After so much unfamiliar terrain, Dvorak’s evergreen Symphony No. 9 From the New World proved a welcome, upbeat finish. Conducting from memory, chief conductor Jaime Martin was intent from the outset on painting a vivid musical picture, whether in the heart-melting slow movement or the rustic finale, galvanising the orchestra into a performance of irrepressible energy, with all sections contributing top-drawer artistry.

How wonderful that this right royal concert proved that star power can sell normally unsaleable repertoire to a large and appreciative audience.
Reviewed by Tony Way

MUSIC
Jack Harlow ★★
Forum, July 28

“This is history,” says Jack Harlow, one song into his debut Melbourne performance. It seems a fait accompli that Harlow won’t be playing venues the size of the Forum for much longer, and he knows it.

“When I come back, we gonna do that f---ing arena,” he says. The crowd, dominated by people who, like Harlow, were born in the late 1990s, couldn’t agree more – phones are in the air from the get-go, as Harlow’s every utterance evokes cheers of adulation.

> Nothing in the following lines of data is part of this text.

import Literature.MathematicalPhysics.StatisticalMechanics.NJLTwoPointTransferOperatorClustering
import HarnessLib

/-!
# The mass parity `m ↦ -m`, `σ ↦ -σ` of the complex spin systems, and Erratum (5) for all real `m ≠ 0`
# (Salmhofer–Seiler, CMP 139 (1991), §4 p. 420 "without loss of generality `m ≥ 0`"; Erratum (5))

Salmhofer–Seiler, p. 420 (before Remark 4.5): "Let `N ∈ ℕ`, and `⟨·⟩_Λ` denote the expectation
value of the `U(N)` model on `Λ` … Without loss of generality, `m ≥ 0`."  The reduction is the
spin flip `σ_x ↦ -σ_x`: the site weight `F(σ) = ∑_j (2Nm)^j σ^j/j!` (the tree's truncated
`e^{2Nmσ}`, Def. 3.1 / Remark 3.2) goes to the one at `-m`, the bond weights `B(σ_xσ_y)` are even,
and the coefficient extraction `[·]_Λ = coeff_{∏σ_x^N}` picks up the sign `(-1)^{N|Λ|}`, which
cancels in `⟨·⟩_Λ = [·]_Λ/[1]_Λ`.  The Erratum's (5) is printed for "real `m ≠ 0`"; the tree's
`njl_twoPoint_clustering_prefactorFree` (`NJLTwoPointTransferOperatorClustering`) has `m > 0`.

1. `negSpin` — the algebra automorphism `σ_x ↦ -σ_x` of the real observables (any index set);
   `coeff_negSpin` (`coeff_d ∘ negSpin = (-1)^{|d|} coeff_d`), `negSpin_negSpin`, `negSpin_rename`.
2. `negSpin_siteWeight/bondWeight/boltzmann`, **`bracket_neg_mass`**
   (`[Φ]_Λ(-m) = (-1)^{N|Λ|}[negSpin Φ]_Λ(m)`), **`expect_neg_mass`** (`⟨Φ⟩_Λ(-m) = ⟨negSpin Φ⟩_Λ(m)`)
   — for every complex spin system of the tree (any bond data `a`), every torus.
3. `njlState_neg_mass` (`⟨P⟩(-m) = ⟨negSpin P⟩(m)` in the infinite volume), `njlTwoPoint_neg_mass`
   (`T` even in `m`), `njlCondensate_neg_mass` (`s` odd in `m`).
4. **`njl_twoPoint_clustering_prefactorFree_of_ne_zero`** — Erratum (5) for EVERY real `m ≠ 0`:
   `∃ κ(m) > 0, ∀ x ∈ ℤ^ν ∀ i, |⟨σ_0σ_x⟩ - ⟨σ_0⟩⟨σ_x⟩| ≤ e^{-κ(m)|x_i|}`; `_limit_of_ne_zero` in the
   finite-volume vocabulary (limits along any sequence of tori); `_supNorm` — verbatim with
   `|x| = max_i |x_i|`.

Faithfulness / scope.  The parity is an exact identity of the tree's polynomial model (no
analysis); (5) for `m < 0` is (5) for `-m > 0` transported by it.  β = 0 NJL / complex-spin
statements only; nothing about β > 0, the continuum or the summit's `QCD` conjunct.

## References

* M. Salmhofer, E. Seiler, *Proof of chiral symmetry breaking in strongly coupled lattice gauge
  theory*, Commun. Math. Phys. 139 (1991) 395–432: §4 p. 420, Def. 3.1, Remark 3.2, (3.1)–(3.2).
  [SalmhoferSeiler1991]
* M. Salmhofer, E. Seiler, Erratum, Commun. Math. Phys. 146 (1992) 637–638: (5).
  [SalmhoferSeiler1992Erratum]
-/

noncomputable section

open Filter Topology MvPolynomial

namespace Literature.MathematicalPhysics.StatisticalMechanics

namespace ComplexSpin

open Literature.Probability.LatticeModels (TorusSite Site)
open Literature.Probability.LatticeModels

/-! ### The spin flip `σ_x ↦ -σ_x` on real observables -/

section NegSpin

variable {σ : Type*}

/-- The spin flip `σ_x ↦ -σ_x` (all sites), an algebra automorphism of the real observables.
[cite: SalmhoferSeiler1991, §4 p. 420 ("without loss of generality `m ≥ 0`")] -/
def negSpin : MvPolynomial σ ℝ →ₐ[ℝ] MvPolynomial σ ℝ := aeval fun x => -X x

/-- `negSpin σ_x = -σ_x`. [cite: SalmhoferSeiler1991, §4 p. 420] -/
@[simp] theorem negSpin_X (x : σ) : negSpin (X x : MvPolynomial σ ℝ) = -X x := by
  simp [negSpin]

/-- `negSpin (c) = c`. [cite: SalmhoferSeiler1991, §4 p. 420] -/
@[simp] theorem negSpin_C (c : ℝ) : negSpin (C c : MvPolynomial σ ℝ) = C c :=
  (negSpin (σ := σ)).commutes c

/-- The spin flip is an involution. [cite: SalmhoferSeiler1991, §4 p. 420] -/
theorem negSpin_negSpin (P : MvPolynomial σ ℝ) : negSpin (negSpin P) = P := by
  have h : (negSpin (σ := σ)).comp negSpin = AlgHom.id ℝ _ := by
    refine MvPolynomial.algHom_ext fun x => ?_
    simp
  exact DFunLike.congr_fun h P

/-- **The spin flip on coefficients**: `coeff_d (negSpin P) = (-1)^{|d|} coeff_d P`.
[cite: SalmhoferSeiler1991, §4 p. 420] -/
theorem coeff_negSpin (P : MvPolynomial σ ℝ) (d : σ →₀ ℕ) :
    coeff d (negSpin P) = (-1) ^ d.degree * coeff d P := by
  classical
  induction P using MvPolynomial.induction_on generalizing d with
  | C a =>
    rw [negSpin_C, coeff_C]
    split_ifs with h
    · subst h; simp
    · rw [mul_zero]
  | add p q hp hq => rw [map_add, coeff_add, coeff_add, hp, hq, mul_add]
  | mul_X p x hp =>
    rw [map_mul, negSpin_X, mul_neg, coeff_neg, coeff_mul_X', coeff_mul_X']
    split_ifs with h
    · rw [hp]
      have hdeg : d.degree = (d - Finsupp.single x 1).degree + 1 := by
        have h1 : d = (d - Finsupp.single x 1) + Finsupp.single x 1 := by
          ext y
          simp only [Finsupp.coe_add, Finsupp.coe_tsub, Pi.add_apply, Pi.sub_apply,
            Finsupp.single_apply]
          split_ifs with hxy
          · subst hxy
            have : 1 ≤ d x := Nat.one_le_iff_ne_zero.2 (Finsupp.mem_support_iff.1 h)
            omega
          · omega
        conv_lhs => rw [h1]
        rw [map_add, Finsupp.degree_single]
      rw [hdeg, pow_succ]
      ring
    · rw [neg_zero, mul_zero]

/-- `negSpin` commutes with reading observables on another index set (`rename`).
[cite: SalmhoferSeiler1991, §4 p. 420] -/
theorem negSpin_rename {τ : Type*} (f : σ → τ) (P : MvPolynomial σ ℝ) :
    negSpin (rename f P) = rename f (negSpin P) := by
  have h : (negSpin (σ := τ)).comp (rename f) = (rename f).comp (negSpin (σ := σ)) := by
    refine MvPolynomial.algHom_ext fun x => ?_
    simp
  exact DFunLike.congr_fun h P

end NegSpin

/-! ### Mass parity of the finite-volume complex spin system -/

section Torus

variable {ν L : ℕ}

/-- `negSpin F_m(σ_x) = F_{-m}(σ_x)` for the site weight `∑_j (2Nm)^j σ_x^j / j!`.
[cite: SalmhoferSeiler1991, §4 p. 420 and Def. 3.1] -/
theorem negSpin_siteWeight (N : ℕ) (m : ℝ) (x : TorusSite ν L) :
    negSpin (siteWeight N m x) = siteWeight N (-m) x := by
  simp only [siteWeight, map_sum, map_mul, negSpin_C, map_pow, negSpin_X]
  refine Finset.sum_congr rfl fun j _ => ?_
  have hC : ((-1 : MvPolynomial (TorusSite ν L) ℝ)) ^ j = C ((-1 : ℝ) ^ j) := by
    rw [map_pow, map_neg, map_one]
  have hs : (2 * N * m : ℝ) ^ j / (Nat.factorial j : ℝ) * (-1) ^ j =
      (2 * N * -m) ^ j / (Nat.factorial j : ℝ) := by
    rw [div_mul_eq_mul_div, ← mul_pow]
    congr 2
    ring
  rw [neg_pow, ← mul_assoc, hC, ← map_mul, hs]

/-- The bond weight is even: `negSpin B(σ_xσ_y) = B(σ_xσ_y)`. [cite: SalmhoferSeiler1991, §4 p. 420 and Def. 3.1] -/
theorem negSpin_bondWeight (N : ℕ) (a : ℕ → ℝ) (x y : TorusSite ν L) :
    negSpin (bondWeight N a x y) = bondWeight N a x y := by
  simp only [bondWeight, map_sum, map_mul, negSpin_C, map_pow, negSpin_X, neg_mul_neg]

variable [NeZero L]

/-- `negSpin` maps the Boltzmann polynomial at mass `m` to the one at mass `-m`.
[cite: SalmhoferSeiler1991, §4 p. 420 and (3.1)] -/
theorem negSpin_boltzmann (N : ℕ) (m : ℝ) (a : ℕ → ℝ) :
    negSpin (boltzmann (ν := ν) (L := L) N m a) = boltzmann N (-m) a := by
  simp only [boltzmann, map_mul, map_prod, negSpin_siteWeight, negSpin_bondWeight]

/-- **Mass parity of the bracket**: `[Φ]_Λ(-m) = (-1)^{N|Λ|} [negSpin Φ]_Λ(m)`.
[cite: SalmhoferSeiler1991, §4 p. 420 and (3.1)–(3.2)] -/
theorem bracket_neg_mass (N : ℕ) (m : ℝ) (a : ℕ → ℝ) (Φ : MvPolynomial (TorusSite ν L) ℝ) :
    bracket N (-m) a Φ = (-1) ^ (topExponent (ν := ν) (L := L) N).degree * bracket N m a (negSpin Φ) := by
  rw [bracket, bracket, ← negSpin_boltzmann, ← coeff_negSpin]
  congr 1
  rw [map_mul, negSpin_negSpin]

/-- **Mass parity of the expectations**: `⟨Φ⟩_Λ(-m) = ⟨negSpin Φ⟩_Λ(m)` — "without loss of
generality `m ≥ 0`". [cite: SalmhoferSeiler1991, §4 p. 420 and (3.2)] -/
theorem expect_neg_mass (N : ℕ) (m : ℝ) (a : ℕ → ℝ) (Φ : MvPolynomial (TorusSite ν L) ℝ) :
    expect N (-m) a Φ = expect N m a (negSpin Φ) := by
  rw [expect_eq_div, expect_eq_div, partitionFunction, partitionFunction, bracket_neg_mass,
    bracket_neg_mass, map_one, mul_div_mul_left _ _ (pow_ne_zero _ (by norm_num))]

end Torus

/-! ### Mass parity in the infinite volume and Erratum (5) for all real `m ≠ 0` -/

variable {ν : ℕ}

/-- **Mass parity of the infinite-volume NJL state**: `⟨P⟩(-m) = ⟨negSpin P⟩(m)`.
[cite: SalmhoferSeiler1991, §4 p. 420 and Thm. 3.8] -/
theorem njlState_neg_mass (N : ℕ) (m : ℝ) (P : MvPolynomial (Site ν) ℝ) :
    njlState N (-m) P = njlState N m (negSpin P) := by
  unfold njlState
  exact congrArg (limUnder atTop) (funext fun L => by rw [expect_neg_mass, negSpin_rename])

/-- The two-point function is even in the mass: `T_{-m}(x) = T_m(x)`. [cite: SalmhoferSeiler1991, §4 p. 420] -/
theorem njlTwoPoint_neg_mass (N : ℕ) (m : ℝ) (x : Site ν) :
    njlTwoPoint N (-m) x = njlTwoPoint N m x := by
  rw [njlTwoPoint, njlTwoPoint, njlState_neg_mass, map_mul, negSpin_X, negSpin_X, neg_mul_neg]

/-- The condensate is odd in the mass: `s(-m) = -s(m)` (real `m ≠ 0`). [cite: SalmhoferSeiler1991, §4 p. 420] -/
theorem njlCondensate_neg_mass {N : ℕ} (hN : 1 ≤ N) (hν : 1 ≤ ν) {m : ℝ} (hm : m ≠ 0) :
    njlCondensate ν N (-m) = -njlCondensate ν N m := by
  rw [njlCondensate, njlCondensate, njlState_neg_mass, negSpin_X,
    show (-X (0 : Site ν) : MvPolynomial (Site ν) ℝ) = (-1 : ℝ) • X 0 by simp,
    njlState_smul hN hν hm, neg_one_mul]

/-- **Erratum (5) for every real `m ≠ 0`** (both signs, by the mass parity): there is `κ(m) > 0`
with `|⟨σ_0σ_x⟩ - ⟨σ_0⟩⟨σ_x⟩| ≤ e^{-κ(m)|x_i|}` for all `x ∈ ℤ^ν` and all `i` — "For real `m ≠ 0`
and the two-point function we can get rid of `B₂(m)`". [cite: SalmhoferSeiler1992Erratum, (5)][cite: SalmhoferSeiler1991, §4 p. 420] -/
theorem njl_twoPoint_clustering_prefactorFree_of_ne_zero {N : ℕ} (hN : 1 ≤ N) (hν : 1 ≤ ν) {m : ℝ}
    (hm : m ≠ 0) :
    ∃ κ : ℝ, 0 < κ ∧ ∀ (x : Site ν) (i : Fin ν),
      |njlTwoPoint N m x - njlCondensate ν N m ^ 2| ≤ Real.exp (-κ * |(x i : ℝ)|) := by
  rcases lt_or_gt_of_ne hm with hneg | hpos
  · have hm' : 0 < -m := by linarith
    obtain ⟨κ, hκ, h⟩ := njl_twoPoint_clustering_prefactorFree hN hν hm'
    refine ⟨κ, hκ, fun x i => ?_⟩
    have h1 := h x i
    rwa [njlTwoPoint_neg_mass, njlCondensate_neg_mass hN hν hm, neg_sq] at h1
  · exact njl_twoPoint_clustering_prefactorFree hN hν hpos

/-- **Erratum (5) for every real `m ≠ 0`, in the finite-volume vocabulary**: the limits `T(x)`,
`s` along any sequence of tori exist and `|T(x) - s²| ≤ e^{-κ(m)|x_i|}`.
[cite: SalmhoferSeiler1992Erratum, (5)][cite: SalmhoferSeiler1991, Cor. 3.9] -/
theorem njl_twoPoint_clustering_prefactorFree_limit_of_ne_zero {N : ℕ} (hN : 1 ≤ N) (hν : 1 ≤ ν)
    {m : ℝ} (hm : m ≠ 0) (Ls : ℕ → ℕ) [∀ n, NeZero (Ls n)] (hLs : Tendsto Ls atTop atTop) :
    ∃ T : Site ν → ℝ, ∃ s : ℝ,
      (∀ x : Site ν, Tendsto (fun n => expect (ν := ν) (L := Ls n) N m (njlBondCoeff N)
        (X 0 * X (Torus.proj (Ls n) x))) atTop (𝓝 (T x))) ∧
      (∀ x : Site ν, Tendsto (fun n => expect (ν := ν) (L := Ls n) N m (njlBondCoeff N)
        (X (Torus.proj (Ls n) x))) atTop (𝓝 s)) ∧
      ∃ κ : ℝ, 0 < κ ∧ ∀ (x : Site ν) (i : Fin ν), |T x - s ^ 2| ≤ Real.exp (-κ * |(x i : ℝ)|) := by
  refine ⟨njlTwoPoint N m, njlCondensate ν N m, fun x => ?_, fun x => ?_,
    njl_twoPoint_clustering_prefactorFree_of_ne_zero hN hν hm⟩
  · have h := tendsto_njlState hN hν hm (X (0 : Site ν) * X x) Ls hLs
    simp_rw [rename_proj_X_mul_X] at h
    exact h
  · have h := tendsto_njlState hN hν hm (X x) Ls hLs
    simp_rw [rename_X] at h
    rw [← njlState_X N m x]
    exact h

/-- **Erratum (5) verbatim, with `|x| = max_i |x_i|`**: for every real `m ≠ 0` there is `κ(m) > 0`
with `|⟨σ_0σ_x⟩ - ⟨σ_0⟩⟨σ_x⟩| ≤ e^{-κ(m)|x|}` for all `x ∈ ℤ^ν`, `|x| = max{|x_i|}`.
[cite: SalmhoferSeiler1992Erratum, (5)] -/
theorem njl_twoPoint_clustering_prefactorFree_supNorm {N : ℕ} (hN : 1 ≤ N) (hν : 1 ≤ ν) {m : ℝ}
    (hm : m ≠ 0) :
    ∃ κ : ℝ, 0 < κ ∧ ∀ x : Site ν,
      |njlTwoPoint N m x - njlCondensate ν N m ^ 2| ≤
        Real.exp (-κ * ((Finset.univ.sup fun i : Fin ν => (x i).natAbs : ℕ) : ℝ)) := by
  obtain ⟨κ, hκ, h⟩ := njl_twoPoint_clustering_prefactorFree_of_ne_zero hN hν hm
  refine ⟨κ, hκ, fun x => ?_⟩
  haveI : Nonempty (Fin ν) := ⟨⟨0, by omega⟩⟩
  obtain ⟨i, -, hi⟩ := Finset.exists_mem_eq_sup (Finset.univ : Finset (Fin ν)) Finset.univ_nonempty
    fun j : Fin ν => (x j).natAbs
  rw [hi]
  refine (h x i).trans_eq ?_
  rw [Nat.cast_natAbs, Int.cast_abs]

end ComplexSpin

end Literature.MathematicalPhysics.StatisticalMechanics

end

Jack Harlow performs in Melbourne.

Jack Harlow performs in Melbourne.Credit:Rick Clifford

The Kentucky-born Harlow has risen to pop star level fame in recent years. He’s in a KFC ad, has a signature line of New Balance sneakers, and is set to fill the Woody Harrelson role in the forthcoming White Men Can’t Jump reboot.

But lest you think he’s more of a marketable commodity than an accomplished musician, Harlow offers this pre-emptive rejoinder in the verse-heavy Churchill Downs: “I’m hip hop / Do you fully understand?” The 3000-strong crowd offers hearty affirmation.

Harlow was listed as playing a 60-minute set, a curiously short stay for an overseas headliner. But after the euphoria of his on-stage entrance and the excitement for his on-point Drake-impersonation wear off, the energy in the room noticeably dips.

Three songs define Harlow’s career to date. The first, Whats Poppin, went viral on TikTok in the early months of the pandemic. The second, Lil Nas X’s super-hit Industry Baby, features a guest verse from Harlow. And the third, First Class, the lead single from Harlow’s latest album Come Home the Kids Miss You, is his first solo number one.

The house erupts when Harlow performs all three, and they all sound like contemporary rap hits. But situated within a set list of soundalikes, amid a stream of Harlow’s competent but uncharismatic raps, questions arise about whether Harlow has what it takes to garner long-term legitimacy in hip hop.